Data extracted from a collection
import Summits.HubbardSuperconductivity.HubbardSuperconductivity.Theorems.AnisotropyChordTransferFibre3FinXBSym

/-!
# Route `AnisotropyChord` / H0 rotor rung: FIN exact-block row-`N₁` certificate at `L = 24` — cell facts, part `ac`

Kernel facts `xbCellAny 24 (49/50) la lb c = true` (via the symmetric-table evaluator `xbCellAnyW` of `…FinXBSym`: `rw [← xbCellAnyW_eq]; decide +kernel`, zero data) for 2 λ-cells of the per-`L` cover
(`…FinXBCover.xbCheck`; cell design: p3 g5 scratch `xb_design.py`, float mirror `xb_mirror.py`); assembled in `…FinXBTwentyFour`.
Prover seat `hubbard-h0-rotor-p3` g5; helper for piece A = stmt-HubbardSuperconductivity-23918 of rung 19089 (`--supports`, helper class).
WHAT THIS IS NOT: nothing here proves superconductivity in the Hubbard model (rotor TARGET as worded stays FALSE, g15 verdict); kernel facts for the FIN certificate of ONE hypothesis (row `N₁`) of ONE conditional reduction.  Tree imports only; no sorry, no new axioms.
-/

set_option linter.dupNamespace false

namespace Summit.HubbardSuperconductivity.HubbardSuperconductivity.Theorems.AnisotropyChord.Transfer.Fibre3

namespace FinXB

set_option maxHeartbeats 4000000 in
/-- kernel fact: cell 71 at `L = 24` (certified, c = (1/2 : ℚ)). [folklore] -/
theorem xb24_71 : xbCellAny 24 (49/50 : ℚ) 2799641050911093 2967619513965759 (1/2 : ℚ) = true := by
  rw [← xbCellAnyW_eq]
  decide +kernel

set_option maxHeartbeats 4000000 in
/-- kernel fact: cell 72 at `L = 24` (certified, c = (1/2 : ℚ)). [folklore] -/
theorem xb24_72 : xbCellAny 24 (49/50 : ℚ) 2967619513965759 3145676684803705 (1/2 : ℚ) = true := by
  rw [← xbCellAnyW_eq]
  decide +kernel

end FinXB

end Summit.HubbardSuperconductivity.HubbardSuperconductivity.Theorems.AnisotropyChord.Transfer.Fibre3
/-- **The Fourier-grid window estimate, projection form** (Yoshida (6.4), finite version).  For
`tsupport g ⊆ [-a, a]`, `ĝ(1/2 + iπn/a) = 0` for `n ∈ S`, and real numbers `s_n` with
`∫_{-a}^{a} e^{i(t − πn/a)x} dx = s_n` (`s_n = 2 sin((t − πn/a)a)/(t − πn/a)`, or `2a` at the grid point;
`intervalIntegral_cexp_mul_I`, `intervalIntegral_cexp_zero_mul`):
`|ĝ(1/2+it)|² ≤ ‖g‖₂² · (2a − (1/2a) Σ_{n∈S} s_n²)`.
(Choice `λ_n = s_n/2a` in `norm_sq_weilMellin_le_of_fourierGrid_zero`; by Parseval the bracket equals
`(1/2a) Σ_{n∉S} s_n²`, Yoshida's tail sum.) [cite: Yoshida1992HermitianForms, §6 (6.4)] -/
theorem norm_sq_weilMellin_le_of_fourierGrid_zero_proj (hg : IsWeilTest g) {a : ℝ} (ha : 0 < a)
    (hsupp : tsupport g ⊆ Icc (-a) a) (S : Finset ℤ)
    (hzero : ∀ n ∈ S, weilMellin g (1 / 2 + ((π * n / a : ℝ) : ℂ) * I) = 0) (t : ℝ)
    (s : ℤ → ℝ) (hs : ∀ n ∈ S, ∫ x in (-a)..a, cexp ((t - π * n / a : ℝ) * I * x) = (s n : ℂ)) :
    ‖weilMellin g (1 / 2 + t * I)‖ ^ 2 ≤
      weilNorm2Sq g * (2 * a - 1 / (2 * a) * ∑ n ∈ S, s n ^ 2) := by
  have h := norm_sq_weilMellin_le_of_fourierGrid_zero hg ha hsupp S hzero (fun n ↦ ((s n / (2 * a) : ℝ) : ℂ)) t
  rw [intervalIntegral_norm_sq_cexp_sub_sum ha.ne' S _ t] at h
  have hsum1 : (∑ n ∈ S, conj (((s n / (2 * a) : ℝ) : ℂ)) * ∫ x in (-a)..a, cexp ((t - π * n / a : ℝ) * I * x)).re
      = ∑ n ∈ S, s n / (2 * a) * s n := by
    rw [Complex.re_sum]
    refine Finset.sum_congr rfl fun n hn ↦ ?_
    rw [hs n hn, Complex.conj_ofReal, ← Complex.ofReal_mul, Complex.ofReal_re]
  have hsum2 : ∑ n ∈ S, ‖(((s n / (2 * a) : ℝ) : ℂ))‖ ^ 2 = ∑ n ∈ S, (s n / (2 * a)) ^ 2 := by
    refine Finset.sum_congr rfl fun n _ ↦ ?_
    rw [Complex.norm_real, Real.norm_eq_abs, sq_abs]
  rw [hsum1, hsum2] at h
  have e : 2 * a - 2 * ∑ n ∈ S, s n / (2 * a) * s n + 2 * a * ∑ n ∈ S, (s n / (2 * a)) ^ 2
      = 2 * a - 1 / (2 * a) * ∑ n ∈ S, s n ^ 2 := by
    rw [Finset.mul_sum, Finset.mul_sum, Finset.mul_sum]
    have : ∀ n ∈ S, 2 * (s n / (2 * a) * s n) = 1 / (2 * a) * s n ^ 2 + 1 / (2 * a) * s n ^ 2 := by
      intro n _; field_simp; ring
    have h2 : ∀ n ∈ S, 2 * a * (s n / (2 * a)) ^ 2 = 1 / (2 * a) * s n ^ 2 := by
      intro n _; field_simp
    rw [Finset.sum_congr rfl this, Finset.sum_congr rfl h2, Finset.sum_add_distrib]
    ring
  rw [e] at h
  exact h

* Your objective:
The lines holding the word "facts" are the answer. Find them in the entries and copy them.

* Result of this exercise:
# Route `AnisotropyChord` / H0 rotor rung: FIN exact-block row-`N₁` certificate at `L = 24` — cell facts, part `ac`
Kernel facts `xbCellAny 24 (49/50) la lb c = true` (via the symmetric-table evaluator `xbCellAnyW` of `…FinXBSym`: `rw [← xbCellAnyW_eq]; decide +kernel`, zero data) for 2 λ-cells of the per-`L` cover
WHAT THIS IS NOT: nothing here proves superconductivity in the Hubbard model (rotor TARGET as worded stays FALSE, g15 verdict); kernel facts for the FIN certificate of ONE hypothesis (row `N₁`) of ONE conditional reduction.  Tree imports only; no sorry, no new axioms.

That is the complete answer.